What you need to do: Print, exactly as they appear in the listing below, the lines from the line with "import HarnessLib" to the line with "is large (seat", with both end lines kept.

Extracted information:
import Mathlib
import HarnessLib

/-!
# `MatrixDescartes` census — rank-one `(2,4)₁`, chamber (C): THE CHORD LEMMA WITHOUT THE RATIO HYPOTHESIS `ρ ≤ R`

HONEST FRAMING.  Object-search cell `pub-symmetroid`, seat `val-sym-mdr-p1` (generation 26); helper file `--supports` the crux item
stmt-ValiantsHypothesis-18050 (`Theses.LacunarySymmetroid.MatrixDescartes`, OPEN, on HOLD) with NO closure claim.  Same lemma as
`…OneThreeSupportKit.chord_contradiction_general` WITHOUT the hypothesis `ρ ≤ R` (`chord_contradiction_free`): in the case `t₁ ≤ t₀` the bound
`(t₀ − t₂)² ≤ (ρt₀)²` replaces `(t₀ − t₂)² ≤ t₀²`, so both cases end in `KC(R−1)² ≤ ρ³R²`; needed for the 14 of 203 worklist supports whose
close-letters constant `KB` is large (seat exp/support_worklist_d30.tsv, rows marked TUNE).  Elementary real inequality,
the reusable last step of the support-by-support certificates «never Descartes-sharp ⇒ Z₊ ≤ 7» for all-core rank-one pencils in chamber (C)
of the `1|3` split (first instance: `…OneThreeSupportSixSeven`, support `(6; 0, 10, 14, 19)`, with the constants `57, 9/25, 9` hard-wired in
its `chord_contradiction`).  THE LEMMA (`chord_contradiction_general`): for positive positions `t₀, t₁, t₂` the three chord inequalities that the
three Farkas rays of the Newton-cone rows produce — `KA·t₀t₁ ≤ (t₀−t₁)²` (letters 0, 1 far), `(t₁−t₂)² ≤ KB·t₁t₂` (letters 1, 2 close),
`KC·(t₀−t₁)²t₂ ≤ (t₀−t₂)²t₁` (chord 0,2 against chord 0,1) — are incompatible as soon as there are numbers `R ≥ ρ ≥ 1` with
`(R−1)² ≤ KA·R`, `KB·ρ ≤ (ρ−1)²` and `ρ³R² < KC·(R−1)²` (then `max/min(t₀,t₁) ≥ R`, `t₂/t₁ ∈ [1/ρ, ρ]`, and the ratio of chords is at most
`ρ³R²/(R−1)²`).  Per support only three rational constants and three `norm_num` facts remain (seat generator `work/gen_support*.py`; located:
the criterion closes all 203 integer supports of chamber (C) with `d₀ = 0`, `d₃ ≤ 30`, seat exp/scan3ray.py — a typer-sized table, NOT claimed
here).  Nothing here bears on `MatrixDescartes` in its window, on `DoorA26` / `DoorA34`, registers / credences, or `VP ≠ VNP`.

[folklore] Elementary inequalities (`nlinarith` on explicit factorizations `ρ(t₁−t₂)² − (ρ−1)²t₁t₂ = (ρt₁−t₂)(t₁−ρt₂)`).  No definitions,
no named facts.
-/

-- `Summit.ValiantsHypothesis.ValiantsHypothesis.…` repeats a component by the D-0017 layout
-- (single-conjunct summit), which the `dupNamespace` linter flags; the name is mandated.
set_option linter.dupNamespace false

namespace Summit.ValiantsHypothesis.ValiantsHypothesis.Theorems.LacunarySymmetroidMatrixDescartes.Pivot.TwoDirections.BlockLaw

/-- **THE CHORD LEMMA without `ρ ≤ R`.**  Positive `t₀, t₁, t₂`; `KA·t₀t₁ ≤ (t₀−t₁)²`, `(t₁−t₂)² ≤ KB·t₁t₂`, `KC·(t₀−t₁)²·t₂ ≤ (t₀−t₂)²·t₁`; constants
with `0 < KA`, `1 ≤ R`, `(R−1)² ≤ KA·R`, `1 ≤ ρ`, `KB·ρ ≤ (ρ−1)²`, `ρ³R² < KC(R−1)²` ⇒ `False`. [folklore] -/
theorem chord_contradiction_free (t₀ t₁ t₂ KA KB KC R ρ : ℝ) (ht₀ : 0 < t₀) (ht₁ : 0 < t₁) (ht₂ : 0 < t₂)
    (hKA : 0 < KA) (hR : 1 ≤ R) (hRA : (R - 1) ^ 2 ≤ KA * R) (hρ : 1 ≤ ρ) (hρB : KB * ρ ≤ (ρ - 1) ^ 2)
    (hKC : ρ ^ 3 * R ^ 2 < KC * (R - 1) ^ 2)
    (hA : KA * (t₀ * t₁) ≤ (t₀ - t₁) ^ 2) (hB : (t₁ - t₂) ^ 2 ≤ KB * (t₁ * t₂))
    (hC : KC * ((t₀ - t₁) ^ 2 * t₂) ≤ (t₀ - t₂) ^ 2 * t₁) : False := by
  have hKC0 : 0 < KC := by
    have h1 : 0 < ρ ^ 3 * R ^ 2 := by positivity
    exact pos_of_mul_pos_left (lt_trans h1 hKC) (sq_nonneg _)
  have a1 : t₁ ≤ ρ * t₁ := le_mul_of_one_le_left ht₁.le hρ
  have a2 : t₂ ≤ ρ * t₂ := le_mul_of_one_le_left ht₂.le hρ
  -- (1) letters 1, 2 close: t₂ ≤ ρ t₁ and t₁ ≤ ρ t₂
  have key : (ρ * t₁ - t₂) * (t₁ - ρ * t₂) ≤ 0 := by
    have e : (ρ * t₁ - t₂) * (t₁ - ρ * t₂) = ρ * (t₁ - t₂) ^ 2 - (ρ - 1) ^ 2 * (t₁ * t₂) := by ring
    rw [e]
    nlinarith [mul_le_mul_of_nonneg_left hB (by linarith : (0 : ℝ) ≤ ρ),
      mul_le_mul_of_nonneg_right hρB (mul_pos ht₁ ht₂).le]
  have hU : t₂ ≤ ρ * t₁ := by
    by_contra h
    push Not at h
    have hneg : ρ * t₁ - t₂ < 0 := by linarith
    have h2 : 0 ≤ t₁ - ρ * t₂ := by
      by_contra h'
      push Not at h'
      nlinarith [mul_pos_of_neg_of_neg hneg h']
    linarith
  have hL : t₁ ≤ ρ * t₂ := by
    by_contra h
    push Not at h
    have hpos' : 0 < t₁ - ρ * t₂ := by linarith
    have h2 : ρ * t₁ - t₂ ≤ 0 := by
      by_contra h'
      push Not at h'
      nlinarith [mul_pos h' hpos']
    linarith
  -- (2) letters 0, 1 far
  have keyA : 0 ≤ (R * t₀ - t₁) * (t₀ - R * t₁) := by
    have e : (R * t₀ - t₁) * (t₀ - R * t₁) = R * (t₀ - t₁) ^ 2 - (R - 1) ^ 2 * (t₀ * t₁) := by ring
    rw [e]
    nlinarith [mul_le_mul_of_nonneg_left hA (by linarith : (0 : ℝ) ≤ R),
      mul_le_mul_of_nonneg_right hRA (mul_pos ht₀ ht₁).le]
  have hne : t₀ ≠ t₁ := by
    intro h
    rw [h] at hA
    have : 0 < KA * (t₁ * t₁) := by positivity
    nlinarith
  have b0 : t₀ ≤ R * t₀ := le_mul_of_one_le_left ht₀.le hR
  have b1 : t₁ ≤ R * t₁ := le_mul_of_one_le_left ht₁.le hR
  rcases le_or_gt t₁ t₀ with h10 | h10
  · -- t₁ ≤ t₀, so t₀ ≥ R t₁
    have hlt : t₁ < t₀ := lt_of_le_of_ne h10 (Ne.symm hne)
    have hpos : 0 < R * t₀ - t₁ := by linarith
    have hR0 : R * t₁ ≤ t₀ := by
      by_contra h
      push Not at h
      nlinarith [mul_pos hpos (by linarith : 0 < R * t₁ - t₀)]
    have h1 : (R - 1) * t₀ ≤ R * (t₀ - t₁) := by linarith
    have h1' : ((R - 1) * t₀) ^ 2 ≤ (R * (t₀ - t₁)) ^ 2 :=
      pow_le_pow_left₀ (mul_nonneg (by linarith) ht₀.le) h1 2
    have b0' : t₀ ≤ ρ * t₀ := le_mul_of_one_le_left ht₀.le hρ
    have hU' : t₂ ≤ ρ * t₀ := le_trans hU (mul_le_mul_of_nonneg_left h10 (by linarith))
    have h2 : (t₀ - t₂) ^ 2 ≤ (ρ * t₀) ^ 2 := sq_le_sq' (by linarith) (by linarith)
    have c1 : KC * ((R - 1) ^ 2 * t₀ ^ 2) * t₂ ≤ KC * (R ^ 2 * (t₀ - t₁) ^ 2) * t₂ := by
      have : (R - 1) ^ 2 * t₀ ^ 2 ≤ R ^ 2 * (t₀ - t₁) ^ 2 := by
        have e1 : (R - 1) ^ 2 * t₀ ^ 2 = ((R - 1) * t₀) ^ 2 := by ring
        have e2 : R ^ 2 * (t₀ - t₁) ^ 2 = (R * (t₀ - t₁)) ^ 2 := by ring
        rw [e1, e2]; exact h1'
      exact mul_le_mul_of_nonneg_right (mul_le_mul_of_nonneg_left this hKC0.le) ht₂.le
    have c2 : KC * (R ^ 2 * (t₀ - t₁) ^ 2) * t₂ ≤ R ^ 2 * ((ρ * t₀) ^ 2 * t₁) := by
      have c2a : R ^ 2 * (KC * ((t₀ - t₁) ^ 2 * t₂)) ≤ R ^ 2 * ((t₀ - t₂) ^ 2 * t₁) :=
        mul_le_mul_of_nonneg_left hC (sq_nonneg R)
      have c2b : R ^ 2 * ((t₀ - t₂) ^ 2 * t₁) ≤ R ^ 2 * ((ρ * t₀) ^ 2 * t₁) :=
        mul_le_mul_of_nonneg_left (mul_le_mul_of_nonneg_right h2 ht₁.le) (sq_nonneg R)
      have e : KC * (R ^ 2 * (t₀ - t₁) ^ 2) * t₂ = R ^ 2 * (KC * ((t₀ - t₁) ^ 2 * t₂)) := by ring
      rw [e]; exact c2a.trans c2b
    have c3 : R ^ 2 * ((ρ * t₀) ^ 2 * t₁) ≤ R ^ 2 * ((ρ * t₀) ^ 2 * (ρ * t₂)) :=
      mul_le_mul_of_nonneg_left (mul_le_mul_of_nonneg_left hL (sq_nonneg (ρ * t₀))) (sq_nonneg R)
    have c4 : KC * (R - 1) ^ 2 * (t₀ ^ 2 * t₂) ≤ ρ ^ 3 * R ^ 2 * (t₀ ^ 2 * t₂) := by
      have h := c1.trans (c2.trans c3)
      calc KC * (R - 1) ^ 2 * (t₀ ^ 2 * t₂) = KC * ((R - 1) ^ 2 * t₀ ^ 2) * t₂ := by ring
        _ ≤ R ^ 2 * ((ρ * t₀) ^ 2 * (ρ * t₂)) := h
        _ = ρ ^ 3 * R ^ 2 * (t₀ ^ 2 * t₂) := by ring
    have hpos2 : 0 < t₀ ^ 2 * t₂ := by positivity
    have c5 : KC * (R - 1) ^ 2 ≤ ρ ^ 3 * R ^ 2 := le_of_mul_le_mul_right c4 hpos2
    linarith
  · -- t₀ < t₁, so t₁ ≥ R t₀
    have hpos : 0 < R * t₁ - t₀ := by linarith
    have hR0 : R * t₀ ≤ t₁ := by
      by_contra h
      push Not at h
      nlinarith [mul_pos (by linarith : 0 < R * t₀ - t₁) hpos]
    have h1 : (R - 1) * t₁ ≤ R * (t₁ - t₀) := by linarith
    have h1' : ((R - 1) * t₁) ^ 2 ≤ (R * (t₁ - t₀)) ^ 2 :=
      pow_le_pow_left₀ (mul_nonneg (by linarith) ht₁.le) h1 2
    have ht01 : t₀ ≤ ρ * t₁ := le_trans h10.le a1
    have h2 : (t₀ - t₂) ^ 2 ≤ (ρ * t₁) ^ 2 := by
      apply sq_le_sq'
      · linarith
      · linarith
    have c1 : KC * ((R - 1) ^ 2 * t₁ ^ 2) * t₂ ≤ KC * (R ^ 2 * (t₀ - t₁) ^ 2) * t₂ := by
      have : (R - 1) ^ 2 * t₁ ^ 2 ≤ R ^ 2 * (t₀ - t₁) ^ 2 := by
        have e1 : (R - 1) ^ 2 * t₁ ^ 2 = ((R - 1) * t₁) ^ 2 := by ring
        have e2 : R ^ 2 * (t₀ - t₁) ^ 2 = (R * (t₁ - t₀)) ^ 2 := by ring
        rw [e1, e2]; exact h1'
      exact mul_le_mul_of_nonneg_right (mul_le_mul_of_nonneg_left this hKC0.le) ht₂.le
    have c2 : KC * (R ^ 2 * (t₀ - t₁) ^ 2) * t₂ ≤ R ^ 2 * ((ρ * t₁) ^ 2 * t₁) := by
      have c2a : R ^ 2 * (KC * ((t₀ - t₁) ^ 2 * t₂)) ≤ R ^ 2 * ((t₀ - t₂) ^ 2 * t₁) :=
        mul_le_mul_of_nonneg_left hC (sq_nonneg R)
      have c2b : R ^ 2 * ((t₀ - t₂) ^ 2 * t₁) ≤ R ^ 2 * ((ρ * t₁) ^ 2 * t₁) :=
        mul_le_mul_of_nonneg_left (mul_le_mul_of_nonneg_right h2 ht₁.le) (sq_nonneg R)
      have e : KC * (R ^ 2 * (t₀ - t₁) ^ 2) * t₂ = R ^ 2 * (KC * ((t₀ - t₁) ^ 2 * t₂)) := by ring
      rw [e]; exact c2a.trans c2b
    have c3 : R ^ 2 * ((ρ * t₁) ^ 2 * t₁) ≤ R ^ 2 * ((ρ * t₁) ^ 2 * (ρ * t₂)) :=
      mul_le_mul_of_nonneg_left (mul_le_mul_of_nonneg_left hL (sq_nonneg (ρ * t₁))) (sq_nonneg R)
    have c4 : KC * (R - 1) ^ 2 * (t₁ ^ 2 * t₂) ≤ ρ ^ 3 * R ^ 2 * (t₁ ^ 2 * t₂) := by
      have h := c1.trans (c2.trans c3)
      calc KC * (R - 1) ^ 2 * (t₁ ^ 2 * t₂) = KC * ((R - 1) ^ 2 * t₁ ^ 2) * t₂ := by ring
        _ ≤ R ^ 2 * ((ρ * t₁) ^ 2 * (ρ * t₂)) := h
        _ = ρ ^ 3 * R ^ 2 * (t₁ ^ 2 * t₂) := by ring
    have hpos2 : 0 < t₁ ^ 2 * t₂ := by positivity
    have c5 : KC * (R - 1) ^ 2 ≤ ρ ^ 3 * R ^ 2 := le_of_mul_le_mul_right c4 hpos2
    linarith

end Summit.ValiantsHypothesis.ValiantsHypothesis.Theorems.LacunarySymmetroidMatrixDescartes.Pivot.TwoDirections.BlockLaw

Expected answer:
import HarnessLib

/-!
# `MatrixDescartes` census — rank-one `(2,4)₁`, chamber (C): THE CHORD LEMMA WITHOUT THE RATIO HYPOTHESIS `ρ ≤ R`

HONEST FRAMING.  Object-search cell `pub-symmetroid`, seat `val-sym-mdr-p1` (generation 26); helper file `--supports` the crux item
stmt-ValiantsHypothesis-18050 (`Theses.LacunarySymmetroid.MatrixDescartes`, OPEN, on HOLD) with NO closure claim.  Same lemma as
`…OneThreeSupportKit.chord_contradiction_general` WITHOUT the hypothesis `ρ ≤ R` (`chord_contradiction_free`): in the case `t₁ ≤ t₀` the bound
`(t₀ − t₂)² ≤ (ρt₀)²` replaces `(t₀ − t₂)² ≤ t₀²`, so both cases end in `KC(R−1)² ≤ ρ³R²`; needed for the 14 of 203 worklist supports whose
close-letters constant `KB` is large (seat exp/support_worklist_d30.tsv, rows marked TUNE).  Elementary real inequality,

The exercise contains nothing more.